→ YOUR GOAL: If a line appears in the data below, it must appear in your answer exactly as given.

[Records from a data collection]
· · ·

import Literature.AnabelianGeometry.SemiGraphs.MetabelianLeafStarElevLevels
import Literature.AnabelianGeometry.SemiGraphs.FreeProPRankTwoLevels
import Mathlib.Topology.Instances.ZMod
import HarnessLib

/-!
# The local characters of `𝒢⋆(p)`: translations `ψ_n` and the twisted abelian characters `Φ^{(n)}`
# («RAYLESS-STAR·CIV-NEG», brick S5d, part 1)

Mochizuki, *Semi-graphs of anabelioids*, Publ. RIMS **42** (2006), §3, Prop. 3.6 (ii) p. 38, Thm. 3.7 (i),
(iii) pp. 40–41 [cite: MochizukiSemiAnbd2006, Thm 3.7(iii) p.41].

Construction file (abc-iut cell, layer L3, row «RAYLESS-STAR·CIV-NEG», seat abc-iut-L3-t8 gen 6; desk memo
VERTICAL-ESCAPE-RAYLESS-STAR-L3t8g6.md §4).  Two COMPATIBLE families of continuous local characters of the
rayless counter-carrier `𝒢⋆(p) = metabelianLeafStar p`, with values in `ℤ/p^e` (fed to abc-iut-L3-t8's
`exists_character_of_characters`, `TemperedTorsorCharacter.lean`):

* the TRANSLATION characters `ψ_{n,e}` (`leafStarPsiV n e`): at the leaf `n` the character
  `(a, u) ↦ a mod p^e` of `Leaf n = ℤ_p ⋊ ⟨1+p^{n+1}⟩‾` (`Iw.aChar`, a homomorphism for `e ≤ n + 1` because
  `u ≡ 1 (mod p^{n+1})`), trivial at the centre, at the other leaves and on the edges; it kills every branch
  image and takes the value `1 (mod p^e)` on the unit translation;
* the TWISTED ABELIAN characters `Φ^{(n)}` (`leafStarPhiV n`, modulus `p^{n+1}`): at the centre
  `g ↦ v − p^n u` for `ab(g) = (u, v)` (`FreeProPRankTwo.linChar`), at the leaf `m` the character
  `(p^m − p^n) · log_{u_m}` (`Iw.logChar`), on the edge `m` the character `t ↦ (p^m − p^n) t`; `Φ^{(n)}(a) = −p^n ≠ 0`
  while `Φ^{(n)}` kills the branch image `⟨a·b^{pⁿ}⟩‾` of the edge `n` at the centre.

No named fact; no side taken on [IUTchIII] Cor 3.12.
-/

noncomputable section

open Topology Multiplicative
open Literature.NumberTheory.GaloisRepresentations (OneUnits.continuous_toZModPow)

namespace Literature.AnabelianGeometry.SemiGraphs

open IwahoriWitness

variable {p : ℕ} [hp : Fact p.Prime]

/-! ### Reduction modulo `p^e` of `p`-adic integers of small norm -/

/-- A `p`-adic integer of norm `≤ p^{-e}` reduces to `0` modulo `p^e`. [cite: RibesZalesskii2010, §4.1] -/
theorem PadicIntLevels.toZModPow_eq_zero_of_norm_le {e : ℕ} {x : ℤ_[p]} (hx : ‖x‖ ≤ (p : ℝ) ^ (-(e : ℤ))) :
    PadicInt.toZModPow e x = 0 := by
  rw [← RingHom.mem_ker, PadicInt.ker_toZModPow, ← PadicInt.norm_le_pow_iff_mem_span_pow]
  exact hx

/-! ### The translation characters of the leaves -/

namespace Iw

· · ·

→ ANSWER SPACE:
import Literature.AnabelianGeometry.SemiGraphs.MetabelianLeafStarElevLevels
import Literature.AnabelianGeometry.SemiGraphs.FreeProPRankTwoLevels
import Mathlib.Topology.Instances.ZMod
import HarnessLib

/-!
# The local characters of `𝒢⋆(p)`: translations `ψ_n` and the twisted abelian characters `Φ^{(n)}`
# («RAYLESS-STAR·CIV-NEG», brick S5d, part 1)

Mochizuki, *Semi-graphs of anabelioids*, Publ. RIMS **42** (2006), §3, Prop. 3.6 (ii) p. 38, Thm. 3.7 (i),
(iii) pp. 40–41 [cite: MochizukiSemiAnbd2006, Thm 3.7(iii) p.41].

Construction file (abc-iut cell, layer L3, row «RAYLESS-STAR·CIV-NEG», seat abc-iut-L3-t8 gen 6; desk memo
VERTICAL-ESCAPE-RAYLESS-STAR-L3t8g6.md §4).  Two COMPATIBLE families of continuous local characters of the
rayless counter-carrier `𝒢⋆(p) = metabelianLeafStar p`, with values in `ℤ/p^e` (fed to abc-iut-L3-t8's
`exists_character_of_characters`, `TemperedTorsorCharacter.lean`):

* the TRANSLATION characters `ψ_{n,e}` (`leafStarPsiV n e`): at the leaf `n` the character
  `(a, u) ↦ a mod p^e` of `Leaf n = ℤ_p ⋊ ⟨1+p^{n+1}⟩‾` (`Iw.aChar`, a homomorphism for `e ≤ n + 1` because
  `u ≡ 1 (mod p^{n+1})`), trivial at the centre, at the other leaves and on the edges; it kills every branch
  image and takes the value `1 (mod p^e)` on the unit translation;
* the TWISTED ABELIAN characters `Φ^{(n)}` (`leafStarPhiV n`, modulus `p^{n+1}`): at the centre
  `g ↦ v − p^n u` for `ab(g) = (u, v)` (`FreeProPRankTwo.linChar`), at the leaf `m` the character
  `(p^m − p^n) · log_{u_m}` (`Iw.logChar`), on the edge `m` the character `t ↦ (p^m − p^n) t`; `Φ^{(n)}(a) = −p^n ≠ 0`
  while `Φ^{(n)}` kills the branch image `⟨a·b^{pⁿ}⟩‾` of the edge `n` at the centre.

No named fact; no side taken on [IUTchIII] Cor 3.12.
-/

noncomputable section

open Topology Multiplicative
open Literature.NumberTheory.GaloisRepresentations (OneUnits.continuous_toZModPow)

namespace Literature.AnabelianGeometry.SemiGraphs

open IwahoriWitness

variable {p : ℕ} [hp : Fact p.Prime]

/-! ### Reduction modulo `p^e` of `p`-adic integers of small norm -/

/-- A `p`-adic integer of norm `≤ p^{-e}` reduces to `0` modulo `p^e`. [cite: RibesZalesskii2010, §4.1] -/
theorem PadicIntLevels.toZModPow_eq_zero_of_norm_le {e : ℕ} {x : ℤ_[p]} (hx : ‖x‖ ≤ (p : ℝ) ^ (-(e : ℤ))) :
    PadicInt.toZModPow e x = 0 := by
  rw [← RingHom.mem_ker, PadicInt.ker_toZModPow, ← PadicInt.norm_le_pow_iff_mem_span_pow]
  exact hx

/-! ### The translation characters of the leaves -/

namespace Iw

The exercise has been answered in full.